> [PROMPT]: Output only the lines from the start of the entries through the line holding "have hAsh_ex : ¬". Each line must match the original exactly.

> [GIVEN DATA]:

────────

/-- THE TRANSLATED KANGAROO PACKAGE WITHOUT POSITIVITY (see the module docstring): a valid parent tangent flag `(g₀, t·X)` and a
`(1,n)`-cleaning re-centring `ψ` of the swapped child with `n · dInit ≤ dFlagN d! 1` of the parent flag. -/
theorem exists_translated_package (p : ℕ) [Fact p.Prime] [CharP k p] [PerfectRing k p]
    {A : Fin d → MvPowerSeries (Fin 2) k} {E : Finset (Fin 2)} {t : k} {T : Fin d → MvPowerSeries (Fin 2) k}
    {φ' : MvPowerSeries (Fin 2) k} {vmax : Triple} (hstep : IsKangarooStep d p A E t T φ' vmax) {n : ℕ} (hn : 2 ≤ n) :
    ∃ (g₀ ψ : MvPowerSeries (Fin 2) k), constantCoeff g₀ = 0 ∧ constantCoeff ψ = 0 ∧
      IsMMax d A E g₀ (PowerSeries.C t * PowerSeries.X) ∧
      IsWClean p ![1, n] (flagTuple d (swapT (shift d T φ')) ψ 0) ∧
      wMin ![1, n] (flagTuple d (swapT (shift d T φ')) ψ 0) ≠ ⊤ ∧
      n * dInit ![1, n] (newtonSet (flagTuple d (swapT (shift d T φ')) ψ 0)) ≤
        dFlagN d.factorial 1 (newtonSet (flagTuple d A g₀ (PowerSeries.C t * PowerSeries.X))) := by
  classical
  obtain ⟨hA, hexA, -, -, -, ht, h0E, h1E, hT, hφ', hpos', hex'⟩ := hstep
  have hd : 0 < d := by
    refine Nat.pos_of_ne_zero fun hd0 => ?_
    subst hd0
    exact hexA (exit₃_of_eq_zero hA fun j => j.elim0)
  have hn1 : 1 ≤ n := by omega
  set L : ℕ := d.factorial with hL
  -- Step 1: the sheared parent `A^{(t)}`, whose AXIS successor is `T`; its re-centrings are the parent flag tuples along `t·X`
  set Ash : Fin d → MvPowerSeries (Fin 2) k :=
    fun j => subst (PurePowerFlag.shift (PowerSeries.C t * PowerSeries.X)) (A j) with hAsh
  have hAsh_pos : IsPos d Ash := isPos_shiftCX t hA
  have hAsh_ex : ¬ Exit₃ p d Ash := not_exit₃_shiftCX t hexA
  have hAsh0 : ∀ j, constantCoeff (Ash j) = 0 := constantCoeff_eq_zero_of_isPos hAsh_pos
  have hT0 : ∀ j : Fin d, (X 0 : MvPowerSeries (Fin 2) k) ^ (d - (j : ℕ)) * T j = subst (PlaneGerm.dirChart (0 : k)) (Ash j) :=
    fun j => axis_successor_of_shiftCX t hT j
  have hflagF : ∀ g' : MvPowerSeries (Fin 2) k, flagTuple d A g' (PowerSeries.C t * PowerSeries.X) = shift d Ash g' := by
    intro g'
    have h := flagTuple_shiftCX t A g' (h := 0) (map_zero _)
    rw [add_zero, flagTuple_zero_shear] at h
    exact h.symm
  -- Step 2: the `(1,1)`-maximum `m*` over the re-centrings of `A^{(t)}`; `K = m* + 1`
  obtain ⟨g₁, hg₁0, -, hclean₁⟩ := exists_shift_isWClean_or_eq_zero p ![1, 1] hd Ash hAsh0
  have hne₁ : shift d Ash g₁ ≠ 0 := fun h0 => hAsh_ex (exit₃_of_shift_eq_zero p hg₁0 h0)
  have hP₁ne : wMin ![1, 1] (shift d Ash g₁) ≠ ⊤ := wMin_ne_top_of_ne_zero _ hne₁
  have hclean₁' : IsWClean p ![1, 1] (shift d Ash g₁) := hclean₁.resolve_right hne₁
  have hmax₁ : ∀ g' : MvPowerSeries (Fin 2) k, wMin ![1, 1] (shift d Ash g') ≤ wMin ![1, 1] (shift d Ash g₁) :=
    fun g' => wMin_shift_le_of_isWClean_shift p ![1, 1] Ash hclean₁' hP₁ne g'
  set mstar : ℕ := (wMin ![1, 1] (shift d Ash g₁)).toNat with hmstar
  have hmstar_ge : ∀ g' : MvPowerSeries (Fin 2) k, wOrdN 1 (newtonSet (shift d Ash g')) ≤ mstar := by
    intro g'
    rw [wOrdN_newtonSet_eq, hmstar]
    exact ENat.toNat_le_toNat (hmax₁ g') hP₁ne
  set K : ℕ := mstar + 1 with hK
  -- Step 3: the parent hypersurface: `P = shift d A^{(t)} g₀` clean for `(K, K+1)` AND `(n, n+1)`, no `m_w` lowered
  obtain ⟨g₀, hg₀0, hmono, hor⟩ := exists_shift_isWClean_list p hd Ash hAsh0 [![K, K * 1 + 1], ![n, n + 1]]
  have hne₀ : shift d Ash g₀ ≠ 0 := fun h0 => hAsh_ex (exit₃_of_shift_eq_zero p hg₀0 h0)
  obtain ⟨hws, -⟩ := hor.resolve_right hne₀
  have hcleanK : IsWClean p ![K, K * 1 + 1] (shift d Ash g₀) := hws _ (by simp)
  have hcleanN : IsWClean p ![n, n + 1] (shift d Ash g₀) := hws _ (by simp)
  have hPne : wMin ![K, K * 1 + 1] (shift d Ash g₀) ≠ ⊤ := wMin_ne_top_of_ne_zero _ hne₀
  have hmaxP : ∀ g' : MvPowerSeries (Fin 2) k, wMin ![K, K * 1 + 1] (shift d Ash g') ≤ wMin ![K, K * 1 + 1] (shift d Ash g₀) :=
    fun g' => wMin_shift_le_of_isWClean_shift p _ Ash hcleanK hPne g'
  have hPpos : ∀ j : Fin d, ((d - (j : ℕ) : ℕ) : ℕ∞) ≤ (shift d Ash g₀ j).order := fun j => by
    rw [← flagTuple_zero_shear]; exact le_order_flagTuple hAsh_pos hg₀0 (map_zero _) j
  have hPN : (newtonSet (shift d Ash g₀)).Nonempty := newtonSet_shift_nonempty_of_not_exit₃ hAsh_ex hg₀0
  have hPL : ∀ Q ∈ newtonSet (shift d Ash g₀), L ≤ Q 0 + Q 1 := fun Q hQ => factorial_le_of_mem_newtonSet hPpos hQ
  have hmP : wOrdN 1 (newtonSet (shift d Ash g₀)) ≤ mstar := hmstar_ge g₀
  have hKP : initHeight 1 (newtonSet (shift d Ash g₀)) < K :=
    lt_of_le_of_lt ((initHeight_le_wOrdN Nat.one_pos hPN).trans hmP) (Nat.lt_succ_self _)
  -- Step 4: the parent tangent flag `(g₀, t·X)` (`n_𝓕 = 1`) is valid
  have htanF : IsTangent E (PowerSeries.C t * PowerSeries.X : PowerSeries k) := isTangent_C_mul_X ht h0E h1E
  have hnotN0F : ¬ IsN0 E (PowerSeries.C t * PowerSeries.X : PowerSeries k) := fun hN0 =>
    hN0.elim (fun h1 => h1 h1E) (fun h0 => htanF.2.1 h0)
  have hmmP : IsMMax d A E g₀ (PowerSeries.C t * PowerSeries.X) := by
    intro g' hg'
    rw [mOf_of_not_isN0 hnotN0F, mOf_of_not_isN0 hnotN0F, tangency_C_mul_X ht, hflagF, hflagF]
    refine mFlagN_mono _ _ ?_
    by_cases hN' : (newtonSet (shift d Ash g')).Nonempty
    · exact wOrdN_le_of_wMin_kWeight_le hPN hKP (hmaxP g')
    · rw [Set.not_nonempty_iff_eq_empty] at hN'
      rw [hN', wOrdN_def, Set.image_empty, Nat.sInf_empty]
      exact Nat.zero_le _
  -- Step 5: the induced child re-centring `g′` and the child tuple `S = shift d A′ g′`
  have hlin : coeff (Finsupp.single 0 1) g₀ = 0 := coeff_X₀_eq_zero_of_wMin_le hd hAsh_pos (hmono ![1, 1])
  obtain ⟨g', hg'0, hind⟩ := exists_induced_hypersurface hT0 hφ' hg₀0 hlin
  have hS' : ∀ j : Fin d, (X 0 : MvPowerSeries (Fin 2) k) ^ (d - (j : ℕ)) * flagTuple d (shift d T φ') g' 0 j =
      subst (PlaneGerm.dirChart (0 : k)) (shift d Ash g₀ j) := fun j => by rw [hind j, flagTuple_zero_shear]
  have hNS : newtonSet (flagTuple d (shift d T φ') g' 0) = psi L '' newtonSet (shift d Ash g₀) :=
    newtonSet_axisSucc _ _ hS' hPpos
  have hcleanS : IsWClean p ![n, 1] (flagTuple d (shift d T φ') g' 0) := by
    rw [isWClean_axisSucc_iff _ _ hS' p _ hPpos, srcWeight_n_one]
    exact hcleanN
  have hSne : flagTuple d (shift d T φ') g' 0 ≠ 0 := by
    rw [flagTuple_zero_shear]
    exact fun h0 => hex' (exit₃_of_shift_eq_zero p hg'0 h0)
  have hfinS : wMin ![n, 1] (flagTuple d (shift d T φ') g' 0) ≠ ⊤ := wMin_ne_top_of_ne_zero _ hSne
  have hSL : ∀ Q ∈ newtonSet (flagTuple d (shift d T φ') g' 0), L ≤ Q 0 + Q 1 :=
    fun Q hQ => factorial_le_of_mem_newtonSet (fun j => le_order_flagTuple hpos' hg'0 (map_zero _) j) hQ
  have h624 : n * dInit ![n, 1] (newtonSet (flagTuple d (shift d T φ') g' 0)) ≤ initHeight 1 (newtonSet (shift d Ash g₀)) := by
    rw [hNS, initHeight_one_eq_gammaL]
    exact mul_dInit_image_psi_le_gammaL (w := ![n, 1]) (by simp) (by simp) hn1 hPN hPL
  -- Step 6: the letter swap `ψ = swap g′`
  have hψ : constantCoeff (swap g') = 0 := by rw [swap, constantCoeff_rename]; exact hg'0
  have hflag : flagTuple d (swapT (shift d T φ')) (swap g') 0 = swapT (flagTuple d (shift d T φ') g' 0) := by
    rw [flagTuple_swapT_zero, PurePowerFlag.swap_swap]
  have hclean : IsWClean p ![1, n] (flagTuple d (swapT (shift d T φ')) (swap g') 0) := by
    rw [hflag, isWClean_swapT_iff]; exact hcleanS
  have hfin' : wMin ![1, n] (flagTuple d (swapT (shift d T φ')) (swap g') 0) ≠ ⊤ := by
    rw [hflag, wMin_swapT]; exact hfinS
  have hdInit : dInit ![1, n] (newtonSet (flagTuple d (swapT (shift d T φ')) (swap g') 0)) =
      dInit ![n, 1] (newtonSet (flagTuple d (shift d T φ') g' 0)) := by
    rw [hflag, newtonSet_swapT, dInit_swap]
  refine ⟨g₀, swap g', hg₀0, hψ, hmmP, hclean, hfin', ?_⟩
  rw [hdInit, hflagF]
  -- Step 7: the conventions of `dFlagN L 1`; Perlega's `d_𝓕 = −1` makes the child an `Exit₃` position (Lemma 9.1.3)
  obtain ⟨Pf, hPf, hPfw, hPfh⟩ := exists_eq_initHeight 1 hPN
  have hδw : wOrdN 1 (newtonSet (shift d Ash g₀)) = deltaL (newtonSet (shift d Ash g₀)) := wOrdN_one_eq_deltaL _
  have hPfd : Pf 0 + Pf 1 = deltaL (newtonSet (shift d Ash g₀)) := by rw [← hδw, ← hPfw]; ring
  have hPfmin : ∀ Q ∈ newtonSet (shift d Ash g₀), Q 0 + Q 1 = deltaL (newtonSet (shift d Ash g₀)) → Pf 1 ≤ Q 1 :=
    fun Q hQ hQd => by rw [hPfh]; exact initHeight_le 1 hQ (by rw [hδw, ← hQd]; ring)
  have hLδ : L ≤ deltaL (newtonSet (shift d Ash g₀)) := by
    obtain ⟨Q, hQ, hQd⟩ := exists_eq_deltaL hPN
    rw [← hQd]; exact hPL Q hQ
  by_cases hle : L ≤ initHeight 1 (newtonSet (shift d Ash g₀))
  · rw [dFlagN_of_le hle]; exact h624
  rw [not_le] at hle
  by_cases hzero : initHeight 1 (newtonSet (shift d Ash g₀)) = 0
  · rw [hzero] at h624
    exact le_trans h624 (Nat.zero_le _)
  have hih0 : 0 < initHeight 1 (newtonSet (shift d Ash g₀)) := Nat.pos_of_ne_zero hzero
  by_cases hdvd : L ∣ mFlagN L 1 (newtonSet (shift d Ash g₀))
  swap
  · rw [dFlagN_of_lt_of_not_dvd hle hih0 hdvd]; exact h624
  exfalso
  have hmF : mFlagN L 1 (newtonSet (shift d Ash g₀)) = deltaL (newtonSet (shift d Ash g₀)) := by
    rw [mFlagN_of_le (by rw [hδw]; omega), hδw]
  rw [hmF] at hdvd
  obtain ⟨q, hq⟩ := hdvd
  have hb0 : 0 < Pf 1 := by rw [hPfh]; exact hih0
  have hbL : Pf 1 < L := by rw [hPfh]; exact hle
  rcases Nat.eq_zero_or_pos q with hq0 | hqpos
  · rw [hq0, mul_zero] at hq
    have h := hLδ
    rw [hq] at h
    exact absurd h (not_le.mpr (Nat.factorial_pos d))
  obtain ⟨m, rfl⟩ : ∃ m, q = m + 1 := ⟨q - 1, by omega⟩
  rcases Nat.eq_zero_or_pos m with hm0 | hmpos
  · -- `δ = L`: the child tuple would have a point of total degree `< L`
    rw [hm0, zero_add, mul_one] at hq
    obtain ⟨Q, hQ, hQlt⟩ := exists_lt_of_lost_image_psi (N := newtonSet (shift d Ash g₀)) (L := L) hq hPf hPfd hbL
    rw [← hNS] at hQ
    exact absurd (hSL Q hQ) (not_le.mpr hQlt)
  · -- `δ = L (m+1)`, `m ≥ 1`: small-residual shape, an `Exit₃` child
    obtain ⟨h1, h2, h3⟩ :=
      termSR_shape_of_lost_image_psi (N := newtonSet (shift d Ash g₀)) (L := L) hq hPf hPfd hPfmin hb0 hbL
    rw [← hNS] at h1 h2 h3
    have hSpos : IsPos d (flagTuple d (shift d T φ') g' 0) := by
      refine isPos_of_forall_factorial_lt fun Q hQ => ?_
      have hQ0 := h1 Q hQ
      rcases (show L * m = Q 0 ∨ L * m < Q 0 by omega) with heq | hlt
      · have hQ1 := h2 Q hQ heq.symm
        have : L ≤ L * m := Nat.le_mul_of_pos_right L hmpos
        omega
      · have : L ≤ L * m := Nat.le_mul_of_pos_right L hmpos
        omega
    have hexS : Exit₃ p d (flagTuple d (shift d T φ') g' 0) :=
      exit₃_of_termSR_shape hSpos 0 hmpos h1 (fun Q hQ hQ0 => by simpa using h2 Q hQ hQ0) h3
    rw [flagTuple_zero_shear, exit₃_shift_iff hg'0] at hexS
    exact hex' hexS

────────

> [EXERCISE RESULT]:
/-- THE TRANSLATED KANGAROO PACKAGE WITHOUT POSITIVITY (see the module docstring): a valid parent tangent flag `(g₀, t·X)` and a
`(1,n)`-cleaning re-centring `ψ` of the swapped child with `n · dInit ≤ dFlagN d! 1` of the parent flag. -/
theorem exists_translated_package (p : ℕ) [Fact p.Prime] [CharP k p] [PerfectRing k p]
    {A : Fin d → MvPowerSeries (Fin 2) k} {E : Finset (Fin 2)} {t : k} {T : Fin d → MvPowerSeries (Fin 2) k}
    {φ' : MvPowerSeries (Fin 2) k} {vmax : Triple} (hstep : IsKangarooStep d p A E t T φ' vmax) {n : ℕ} (hn : 2 ≤ n) :
    ∃ (g₀ ψ : MvPowerSeries (Fin 2) k), constantCoeff g₀ = 0 ∧ constantCoeff ψ = 0 ∧
      IsMMax d A E g₀ (PowerSeries.C t * PowerSeries.X) ∧
      IsWClean p ![1, n] (flagTuple d (swapT (shift d T φ')) ψ 0) ∧
      wMin ![1, n] (flagTuple d (swapT (shift d T φ')) ψ 0) ≠ ⊤ ∧
      n * dInit ![1, n] (newtonSet (flagTuple d (swapT (shift d T φ')) ψ 0)) ≤
        dFlagN d.factorial 1 (newtonSet (flagTuple d A g₀ (PowerSeries.C t * PowerSeries.X))) := by
  classical
  obtain ⟨hA, hexA, -, -, -, ht, h0E, h1E, hT, hφ', hpos', hex'⟩ := hstep
  have hd : 0 < d := by
    refine Nat.pos_of_ne_zero fun hd0 => ?_
    subst hd0
    exact hexA (exit₃_of_eq_zero hA fun j => j.elim0)
  have hn1 : 1 ≤ n := by omega
  set L : ℕ := d.factorial with hL
  -- Step 1: the sheared parent `A^{(t)}`, whose AXIS successor is `T`; its re-centrings are the parent flag tuples along `t·X`
  set Ash : Fin d → MvPowerSeries (Fin 2) k :=
    fun j => subst (PurePowerFlag.shift (PowerSeries.C t * PowerSeries.X)) (A j) with hAsh
  have hAsh_pos : IsPos d Ash := isPos_shiftCX t hA
  have hAsh_ex : ¬ Exit₃ p d Ash := not_exit₃_shiftCX t hexA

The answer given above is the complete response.